5. Customize the activation output in the **Output Mapping** panel.


![](/assets/ouput.b2c7f1d909c4f98ed10f5300df858a4b19f71a3b0834df952f5fb24018a5ea78.8ebdf569.png)

- Attribute Columns
  - Select **Export All Columns** to export all columns without making any changes.
  - Select **+ Add Columns** to add specific columns for the export. The Output Column Name pre-populates with the same Source column name. You can update the Output Column Name. Continue to select **+ Add Columns**to add new columns for your activation output.
- String Builder
  - **+ Add string** to create strings for export. Select from the following values:
    - String: Choose any value; use text to create a custom value.
    - Timestamp: The date and time of the export.
    - Segment Id: The segment ID number.
    - Segment Name: The segment name.
    - Audience Id: The parent segment number.


1. Set a **Schedule**.


![](/assets/snippet-output-connector-on-audience-studio-2024-08-28.a99525173709da1eb537f839019fa7876ffae95045154c8f2941b030022f792c.8ebdf569.png)

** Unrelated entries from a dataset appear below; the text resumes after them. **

import Summits.CriticalPhenomena.CardyFormulaZ2.Theorems.CardyBoundaryCoulombGasBoundaryDefectGaussianRStubClusterLocalityV2Part4

/-!
# Stub `stub_clusterLocalityV2` of line `rainbow-monomials-in-excursion-kernels` — Part 5:
# the dipole lower bound `G(x, y) ≥ c/(|x - y| + 1)²` for two points of a flat boundary row
# (crux `BoundaryDefectGaussianR`, stmt-CriticalPhenomena-14132)

Step (C) of the Green-locality half G1 of `stub_clusterLocalityV2`: for two points `x, y` of the
bottom row of the half-rectangle `Q = {|v₀ - x₀| ≤ 817k, x₁ ≤ v₁ ≤ x₁ + 816k}` with
`|x₀ - y₀| ≤ k` (`k ≥ 1`),

  `G_Q(x, y) ≥ c₁/(50k + 1)²`,  `c₁ = (15/152)·(c_*/2)¹⁸`,

`c_* = maneuverConst` the universal constant of the tree's one-scale Harnack inequality
(`dirichletGreen_row_lower`; registered sub-goal `s10_greenRowLower`; by monotonicity the same
bound holds in every finite `V ⊇ Q`, `dirichletGreen_row_lower_of_subset`). This is the lattice
dipole–dipole order `|x - y|⁻²` of the excursion Poisson kernel, up to constants. Proof:
`f = G_Q(·, y)` is nonnegative and harmonic on the hole-free `Q ∖ {y}` (Part 4);
(i) on the axis above `y` at height `50k`, `f ≥ hpPoisson - 2/(816k+1) ≥ 1/(8(50k+1))`
(Part 2: comparison with the half-plane kernel, the tree's `hpK s 0 ≥ 1/(4s)`);
(ii) a Harnack chain of `≤ 17` boxes of radius `12k` along the row at height `50k`
(`harnack_one_scale`, boxes of radius `48k` inside `Q ∖ {y}`) spreads this to
`f ≥ (c_*/2)¹⁸/(8(50k+1))` on the whole top side of the wide rectangle
`R = {|v₀ - x₀| ≤ 200k - 1, x₁ ≤ v₁ ≤ x₁ + 50k - 1}`;
(iii) Green's representation of `f` on `R` from `x` and the top-side harmonic measure bound
`≥ (15/19)/(50k+1)` of Part 4 give the claim.

All statements are folklore (Lawler–Limic 2010, §6.2–6.3, §8.1).
-/

noncomputable section

namespace Summit.CriticalPhenomena.CardyFormulaZ2.Cruxes.BoundaryDefectGaussianR.RainbowMonomialsInExcursionKernels

open Finset Literature.Probability.LatticeModels

/-! ### A Harnack chain -/

/-- **Harnack chain**: iterating the tree's one-scale Harnack inequality along centres
`d 0, d 1, …`, each in the start box of the previous one and with its region inside `U`, gives
`f (d j) ≥ (c_*/2)^j f (d 0)`. [folklore] -/
theorem harnack_chain {U : Set (Site 2)} (hU : U.Finite) (hUh : HoleFree U) {f : Site 2 → ℝ}
    (hf : IsLatticeHarmonicOn f U) (hpos : ∀ w ∈ U ∪ latticeOuterBoundary U, 0 ≤ f w)
    {k : ℕ} (hk : 0 < k) (d : ℕ → Site 2) {J : ℕ}
    (hW : ∀ j, j < J → mW (d j) k ⊆ U) (hB : ∀ j, j < J → d (j + 1) ∈ mB (d j) k) :
    ∀ j, j ≤ J → (maneuverConst / 2) ^ j * f (d 0) ≤ f (d j) := by
  intro j
  induction j with
  | zero => intro _; simp
  | succ j ih =>
    intro hj
    have h1 := ih (by omega)
    have h2 := harnack_one_scale hU hUh hf hpos hk (hW j (by omega)) (hB j (by omega))
    have hA : 0 ≤ maneuverConst / 2 := by have := maneuverConst_pos; positivity
    calc (maneuverConst / 2) ^ (j + 1) * f (d 0)
        = (maneuverConst / 2) * ((maneuverConst / 2) ^ j * f (d 0)) := by ring
      _ ≤ (maneuverConst / 2) * f (d j) := mul_le_mul_of_nonneg_left h1 hA
      _ ≤ f (d (j + 1)) := h2

/-! ### (C) The dipole lower bound on a flat boundary row -/

/-- **(C) Dipole lower bound.** For `k ≥ 1`, the half-rectangle
`Q = {|v₀ - x₀| ≤ 817k, x₁ ≤ v₁ ≤ x₁ + 816k}` and a point `y` of its bottom row with
`|x₀ - y₀| ≤ k`: `G_Q(x, y) ≥ (15/152)(c_*/2)¹⁸/(50k+1)²`. [folklore] -/
theorem dirichletGreen_row_lower {Q : Finset (Site 2)} {x y : Site 2} {k : ℕ} (hk : 1 ≤ k)
    (hQ : ∀ v : Site 2, v ∈ Q ↔ (x 0 - (817 * k : ℕ) ≤ v 0 ∧ v 0 ≤ x 0 + (817 * k : ℕ)) ∧
      (x 1 ≤ v 1 ∧ v 1 ≤ x 1 + (816 * k : ℕ)))
    (hy1 : y 1 = x 1) (hxy : |x 0 - y 0| ≤ k) :
    15 / 152 * (maneuverConst / 2) ^ 18 / (50 * (k : ℝ) + 1) ^ 2 ≤ dirichletGreen Q x y := by
  have hd : 0 < 2 := by norm_num
  have hk0 : (0 : ℤ) < k := by exact_mod_cast hk
  have hkr : (1 : ℝ) ≤ k := by exact_mod_cast hk
  have hxy' := abs_le.1 hxy
  set A : ℝ := maneuverConst / 2 with hA
  have hA0 : 0 < A := by have := maneuverConst_pos; positivity
  have hA1 : A ≤ 1 := by have := maneuverConst_le_one; rw [hA]; linarith
  have hyQ : y ∈ Q := by rw [hQ]; omega
  -- `f = G_Q(·, y)`, nonnegative, harmonic on the hole-free `U = Q ∖ {y}`
  set f : Site 2 → ℝ := fun v => dirichletGreen Q v y with hfdef
  have f_eq : f = dirichletGreen Q y := by funext v; exact dirichletGreen_comm Q v y
  have f_nonneg : ∀ v, 0 ≤ f v := fun v => dirichletGreen_nonneg hd Q v y
  set U : Set (Site 2) := ↑(Q.erase y) with hUdef
  have hUfin : U.Finite := (Q.erase y).finite_toSet
  have hUmem : ∀ v, v ∈ U ↔ v ≠ y ∧ ((x 0 - (817 * k : ℕ) ≤ v 0 ∧ v 0 ≤ x 0 + (817 * k : ℕ)) ∧
      (x 1 ≤ v 1 ∧ v 1 ≤ x 1 + (816 * k : ℕ))) := fun v => by
    rw [hUdef, Finset.mem_coe, Finset.mem_erase, hQ]
  have hUh : HoleFree U := holeFree_halfRect_erase hQ hy1
  have hf : IsLatticeHarmonicOn f U := by
    intro v hv
    rw [latticeLaplacian_eq_latticeLaplacianZd, f_eq]
    have hv' := Finset.mem_erase.1 (Finset.mem_coe.1 hv)
    have := neg_latticeLaplacianZd_dirichletGreen hd Q y hv'.2
    rw [if_neg (Ne.symm hv'.1)] at this
    linarith
  have hpos : ∀ w ∈ U ∪ latticeOuterBoundary U, 0 ≤ f w := fun w _ => f_nonneg w
  -- the centres of the chain: `c t = (y₀ + 12kt, y₁ + 50k)`
  set c : ℤ → Site 2 := fun t => ![y 0 + 12 * k * t, y 1 + 50 * k] with hcdef
  have hc0 : ∀ t, c t 0 = y 0 + 12 * k * t := fun t => by simp [hcdef]
  have hc1 : ∀ t, c t 1 = y 1 + 50 * k := fun t => by simp [hcdef]
  -- Step 1: the axis value `f (c 0) ≥ 1/(8(50k+1))`
  have haxis : 1 / (8 * (50 * (k : ℝ) + 1)) ≤ f (c 0) := by
    have hΛ : ∀ v ∈ Q, y 1 ≤ v 1 := fun v hv => by rw [hQ] at hv; omega
    have hB : ∀ z ∈ outerBoundary (zdGraph 2) Q, y 1 ≤ z 1 →
        hpPoisson (z - y) ≤ 2 / ((816 * k + 1 : ℕ) : ℝ) := by
      intro z hz hz1
      refine hpPoisson_le_two_div_of_rim (N := 816 * k + 1) (by omega) ?_
      simp only [Pi.sub_apply]
      rcases outerBoundary_halfRect hQ hz with h | h | h
      · omega
      · right; push_cast; omega
      · left
        refine ⟨?_, by omega, by push_cast; omega⟩
        rcases h.1 with h0 | h0
        · rw [abs_of_nonpos (by omega)]; push_cast; omega
        · rw [abs_of_nonneg (by omega)]; push_cast; omega
    have hc0Q : c 0 ∈ Q := by rw [hQ, hc0, hc1]; omega
    have hlow := hpPoisson_sub_le_dirichletGreen hΛ (by positivity) hB hc0Q
    have hax := hpPoisson_axis_ge (c 0 - y) (by simp [hc0]) (by simp [hc1])
    have hv1 : (((c 0 - y) 1 : ℤ) : ℝ) = 50 * k := by simp [hc1]
    rw [hv1] at hax
    have hcmp : 2 / ((816 * k + 1 : ℕ) : ℝ) ≤ 1 / (8 * (50 * (k : ℝ) + 1)) := by
      rw [div_le_div_iff₀ (by positivity) (by positivity)]
      push_cast; nlinarith
    have e : 1 / (4 * (50 * (k : ℝ) + 1)) = 2 * (1 / (8 * (50 * (k : ℝ) + 1))) := by
      field_simp; ring
    have : hpPoisson (c 0 - y) - 2 / ((816 * k + 1 : ℕ) : ℝ) ≤ f (c 0) := hlow
    linarith
  -- Step 2: the regions of the chain lie in `U`, consecutive centres are in each other's boxes
  have hkpos : 0 < k := hk
  have hWt : ∀ t : ℤ, |t| ≤ 17 → mW (c t) k ⊆ U := by
    intro t ht v hv
    simp only [mW, Set.mem_setOf_eq, hc0, hc1, abs_le] at hv
    have ht' := abs_le.1 ht
    have h1 : -(204 * (k : ℤ)) ≤ 12 * k * t := by nlinarith
    have h2 : 12 * k * t ≤ 204 * (k : ℤ) := by nlinarith
    rw [hUmem]
    refine ⟨?_, ?_⟩
    · rintro rfl; omega
    · push_cast; omega
  have hBt : ∀ t : ℤ, c (t + 1) ∈ mB (c t) k ∧ c (t - 1) ∈ mB (c t) k := by
    intro t
    simp only [mB, Set.mem_setOf_eq, hc0, hc1]
    have e1 : y 0 + 12 * (k : ℤ) * (t + 1) - (y 0 + 12 * k * t) = 12 * k := by ring
    have e2 : y 0 + 12 * (k : ℤ) * (t - 1) - (y 0 + 12 * k * t) = -(12 * k) := by ring
    rw [e1, e2, sub_self, abs_neg, abs_of_nonneg (by positivity), abs_zero]
    exact ⟨⟨le_rfl, by positivity⟩, ⟨le_rfl, by positivity⟩⟩
  -- the chain in both directions: `f (c t) ≥ A^17 f (c 0)` for `|t| ≤ 17`
  have hchain : ∀ t : ℤ, |t| ≤ 17 → A ^ 17 * f (c 0) ≤ f (c t) := by
    have hR := harnack_chain hUfin hUh hf hpos hkpos (fun j : ℕ => c j) (J := 17)
      (fun j hj => hWt j (by rw [abs_of_nonneg (by positivity)]; exact_mod_cast hj.le))
      (fun j _ => by have := (hBt j).1; push_cast; exact this)
    have hL := harnack_chain hUfin hUh hf hpos hkpos (fun j : ℕ => c (-j)) (J := 17)
      (fun j hj => hWt (-j) (by rw [abs_neg, abs_of_nonneg (by positivity)]; exact_mod_cast hj.le))
      (fun j _ => by
        have := (hBt (-j)).2
        have e : -((j : ℤ)) - 1 = -(((j + 1 : ℕ) : ℤ)) := by push_cast; ring
        rw [e] at this; exact this)
    intro t ht
    have hf0 := f_nonneg (c 0)
    have hmono : ∀ n : ℕ, n ≤ 17 → A ^ 17 ≤ A ^ n := fun n hn =>
      pow_le_pow_of_le_one hA0.le hA1 hn
    rcases Int.eq_nat_or_neg t with ⟨n, rfl | rfl⟩
    · have hn : n ≤ 17 := by
        rw [abs_of_nonneg (by positivity)] at ht; exact_mod_cast ht
      have h := hR n hn
      simp only [Nat.cast_zero] at h
      calc A ^ 17 * f (c 0) ≤ A ^ n * f (c 0) := mul_le_mul_of_nonneg_right (hmono n hn) hf0
        _ ≤ f (c n) := h
    · have hn : n ≤ 17 := by
        rw [abs_neg, abs_of_nonneg (by positivity)] at ht; exact_mod_cast ht
      have h := hL n hn
      simp only [Nat.cast_zero, neg_zero] at h
      calc A ^ 17 * f (c 0) ≤ A ^ n * f (c 0) := mul_le_mul_of_nonneg_right (hmono n hn) hf0
        _ ≤ f (c (-n)) := h
  -- one more Harnack step: `f ≥ A^18 f(c 0)` on the whole row segment at height `50k`
  have hrow : ∀ z : Site 2, z 1 = y 1 + 50 * k → x 0 - (200 * k - 1 : ℕ) ≤ z 0 →
      z 0 ≤ x 0 + (200 * k - 1 : ℕ) → A ^ 18 * f (c 0) ≤ f z := by
    intro z hz1 hz0 hz0'
    -- the index of the box containing `z`
    set a : ℤ := z 0 - y 0 + 204 * k with hadef
    have ha0 : 0 ≤ a := by omega
    have ha1 : a < 34 * (12 * k) := by omega
    have hqr := Int.mul_ediv_add_emod a (12 * k)
    have hr0 := Int.emod_nonneg a (show (12 * (k : ℤ)) ≠ 0 by positivity)
    have hr1 := Int.emod_lt_of_pos a (show (0 : ℤ) < 12 * k by positivity)
    have hq0 : 0 ≤ a / (12 * k) := Int.ediv_nonneg ha0 (by positivity)
    have hq1 : a / (12 * k) < 34 := (Int.ediv_lt_iff_lt_mul (by positivity)).2 ha1
    set q : ℤ := a / (12 * k) with hqdef
    set t : ℤ := q - 17 with htdef
    have ht : |t| ≤ 17 := by rw [abs_le]; omega
    have hzB : z ∈ mB (c t) k := by
      simp only [mB, Set.mem_setOf_eq, hc0, hc1, hz1, sub_self, abs_zero]
      refine ⟨?_, by positivity⟩
      have e : y 0 + 12 * (k : ℤ) * t = y 0 + 12 * k * q - 204 * k := by rw [htdef]; ring
      rw [e, abs_le]
      constructor <;> omega
    have h1 := harnack_one_scale hUfin hUh hf hpos hkpos (hWt t ht) hzB
    have h2 := hchain t ht
    calc A ^ 18 * f (c 0) = A * (A ^ 17 * f (c 0)) := by ring
      _ ≤ A * f (c t) := mul_le_mul_of_nonneg_left h2 hA0.le
      _ ≤ f z := h1
  -- Step 3: Green's representation on the wide rectangle `R` from `x`
  obtain ⟨R, hR⟩ := exists_halfRect x (200 * k - 1) (50 * k - 1)
  have hnT : ((200 * k - 1 : ℕ) : ℤ) + 1 = 4 * (((50 * k - 1 : ℕ) : ℤ) + 1) := by omega
  have hRQ : R ⊆ Q := fun v hv => by rw [hR] at hv; rw [hQ]; omega
  have hxR : x ∈ R := self_mem_halfRect hR
  have hrep := green_representation hd R f hxR
  have hvol : 0 ≤ ∑ v ∈ R, dirichletGreen R x v * (-latticeLaplacianZd f v) := by
    refine Finset.sum_nonneg fun v hv => mul_nonneg (dirichletGreen_nonneg hd R x v) ?_
    rw [f_eq, neg_latticeLaplacianZd_dirichletGreen hd Q y (hRQ hv)]
    split_ifs <;> norm_num
  have htop := sum_poissonKernel_top_ge hR hnT
  have hT2 : (((50 * k - 1 : ℕ) : ℝ) + 2) = 50 * (k : ℝ) + 1 := by
    have : (1 : ℕ) ≤ 50 * k := by omega
    rw [Nat.cast_sub this]; push_cast; ring
  rw [hT2] at htop
  -- the boundary sum is at least the top-row part times the row bound
  have hbd : (A ^ 18 * f (c 0)) * ∑ z ∈ (outerBoundary (zdGraph 2) R).filter
      (fun z => z 1 = x 1 + (50 * k - 1 : ℕ) + 1), poissonKernel R x z ≤
      ∑ z ∈ outerBoundary (zdGraph 2) R, poissonKernel R x z * f z := by
    rw [Finset.mul_sum]
    calc ∑ z ∈ (outerBoundary (zdGraph 2) R).filter (fun z => z 1 = x 1 + (50 * k - 1 : ℕ) + 1),
          A ^ 18 * f (c 0) * poissonKernel R x z
        ≤ ∑ z ∈ (outerBoundary (zdGraph 2) R).filter (fun z => z 1 = x 1 + (50 * k - 1 : ℕ) + 1),
          poissonKernel R x z * f z := by
          refine Finset.sum_le_sum fun z hz => ?_
          rw [Finset.mem_filter] at hz
          have hfz := hrow z (by rw [hz.2, hy1]; omega)
            (by rcases outerBoundary_halfRect hR hz.1 with h | h | h <;> omega)
            (by rcases outerBoundary_halfRect hR hz.1 with h | h | h <;> omega)
          rw [mul_comm]
          exact mul_le_mul_of_nonneg_left hfz (poissonKernel_nonneg hd R x z)
      _ ≤ ∑ z ∈ outerBoundary (zdGraph 2) R, poissonKernel R x z * f z :=
          Finset.sum_le_sum_of_subset_of_nonneg (Finset.filter_subset _ _) fun z _ _ =>
            mul_nonneg (poissonKernel_nonneg hd R x z) (f_nonneg z)
  -- assemble
  have hsum0 : 0 ≤ ∑ z ∈ (outerBoundary (zdGraph 2) R).filter
      (fun z => z 1 = x 1 + (50 * k - 1 : ℕ) + 1), poissonKernel R x z :=
    Finset.sum_nonneg fun z _ => poissonKernel_nonneg hd R x z
  have hk50 : (0 : ℝ) < 50 * (k : ℝ) + 1 := by positivity
  have hfin : A ^ 18 * (1 / (8 * (50 * (k : ℝ) + 1))) * (15 / 19 / (50 * (k : ℝ) + 1)) ≤ f x := by
    calc A ^ 18 * (1 / (8 * (50 * (k : ℝ) + 1))) * (15 / 19 / (50 * (k : ℝ) + 1))
        ≤ (A ^ 18 * f (c 0)) * ∑ z ∈ (outerBoundary (zdGraph 2) R).filter
            (fun z => z 1 = x 1 + (50 * k - 1 : ℕ) + 1), poissonKernel R x z := by
          refine mul_le_mul ?_ htop (by positivity) ?_
          · exact mul_le_mul_of_nonneg_left haxis (by positivity)
          · exact mul_nonneg (by positivity) (f_nonneg _)
      _ ≤ ∑ z ∈ outerBoundary (zdGraph 2) R, poissonKernel R x z * f z := hbd
      _ ≤ f x := by rw [hrep]; linarith
  have e : 15 / 152 * A ^ 18 / (50 * (k : ℝ) + 1) ^ 2 =
      A ^ 18 * (1 / (8 * (50 * (k : ℝ) + 1))) * (15 / 19 / (50 * (k : ℝ) + 1)) := by
    field_simp; ring
  rw [e]
  exact hfin

/-- **(C) in any larger domain**: if the finite `V` contains the half-rectangle
`{|v₀ - x₀| ≤ 817k, x₁ ≤ v₁ ≤ x₁ + 816k}` and `y` lies on the row of `x` with `|x₀ - y₀| ≤ k`
(`k ≥ 1`), then `G_V(x, y) ≥ (15/152)(c_*/2)¹⁸/(50k+1)²` (domain monotonicity). [folklore] -/
theorem dirichletGreen_row_lower_of_subset {V : Finset (Site 2)} {x y : Site 2} {k : ℕ}
    (hk : 1 ≤ k)
    (hV : ∀ v : Site 2, x 0 - 817 * k ≤ v 0 → v 0 ≤ x 0 + 817 * k → x 1 ≤ v 1 →
      v 1 ≤ x 1 + 816 * k → v ∈ V)
    (hy1 : y 1 = x 1) (hxy : |x 0 - y 0| ≤ k) :
    15 / 152 * (maneuverConst / 2) ^ 18 / (50 * (k : ℝ) + 1) ^ 2 ≤ dirichletGreen V x y := by
  obtain ⟨Q, hQ⟩ := exists_halfRect x (817 * k) (816 * k)
  have hQV : Q ⊆ V := fun v hv => by
    rw [hQ] at hv; push_cast at hv; exact hV v hv.1.1 hv.1.2 hv.2.1 hv.2.2
  exact (dirichletGreen_row_lower hk hQ hy1 hxy).trans
    (dirichletGreen_mono (by norm_num) hQV x y)

/-! ### Registered sub-goal of the stub carried by this file -/

/-- **Sub-goal `s10_greenRowLower`** (registered on stmt-CriticalPhenomena-14132; step (C) of
the Green-locality half G1 of `stub_clusterLocalityV2`): the dipole lower bound
`G_V(x, y) ≥ (15/152)(c_*/2)¹⁸/(50k+1)²` for two points of a flat boundary row at distance
`≤ k`, in every finite `V` containing the half-rectangle `{|v₀ - x₀| ≤ 817k, x₁ ≤ v₁ ≤ x₁ + 816k}`
(`dirichletGreen_row_lower_of_subset`). [folklore] -/
theorem s10_greenRowLower : ∀ (V : Finset (Literature.Probability.LatticeModels.Site 2)) (x y : Literature.Probability.LatticeModels.Site 2) (k : ℕ), 1 ≤ k → (∀ v : Literature.Probability.LatticeModels.Site 2, x 0 - 817 * k ≤ v 0 → v 0 ≤ x 0 + 817 * k → x 1 ≤ v 1 → v 1 ≤ x 1 + 816 * k → v ∈ V) → y 1 = x 1 → |x 0 - y 0| ≤ k → 15 / 152 * (Literature.Probability.LatticeModels.maneuverConst / 2) ^ 18 / (50 * (k : ℝ) + 1) ^ 2 ≤ Literature.Probability.LatticeModels.dirichletGreen V x y :=
  fun _ _ _ _ hk hV hy1 hxy => dirichletGreen_row_lower_of_subset hk hV hy1 hxy

end Summit.CriticalPhenomena.CardyFormulaZ2.Cruxes.BoundaryDefectGaussianR.RainbowMonomialsInExcursionKernels

end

- Select the values to define your schedule and optionally include email notifications.


1. Select **Create**.


If you need to create an activation for a batch journey, review [Creating a Batch Journey Activation](/products/customer-data-platform/journey-orchestration/batch/creating-a-batch-journey-activation).

# CLI Examples

If you use the TD Toolbelt to run the query that returns the data that you want to have exported to Amazon Redshift:

## One Time Export using CLI


```bash
td query -w -d testdb \
--result 'redshift://username:password@host.redshift.amazonaws.com/database/table?mode=replace' \
"SELECT code, COUNT(1) FROM www_access GROUP BY code"
```

## Scheduled Export using CLI


```bash
td sched:create hourly_count_example "0 * * * *" -d testdb \
--result 'redshift://username:password@host.redshift.amazonaws.com/database/table?mode=replace' \
"SELECT COUNT(*) FROM www_access"
```

## Troubleshooting

### If your Redshift doesn’t get any data, even when the job for Result Output to Redshift was successful

Result Output to Redshift tries to convert column type if the destination table already exists. If the conversion fails, the column becomes NULL and all records are rejected if the column on Redshift is NOT NULL field.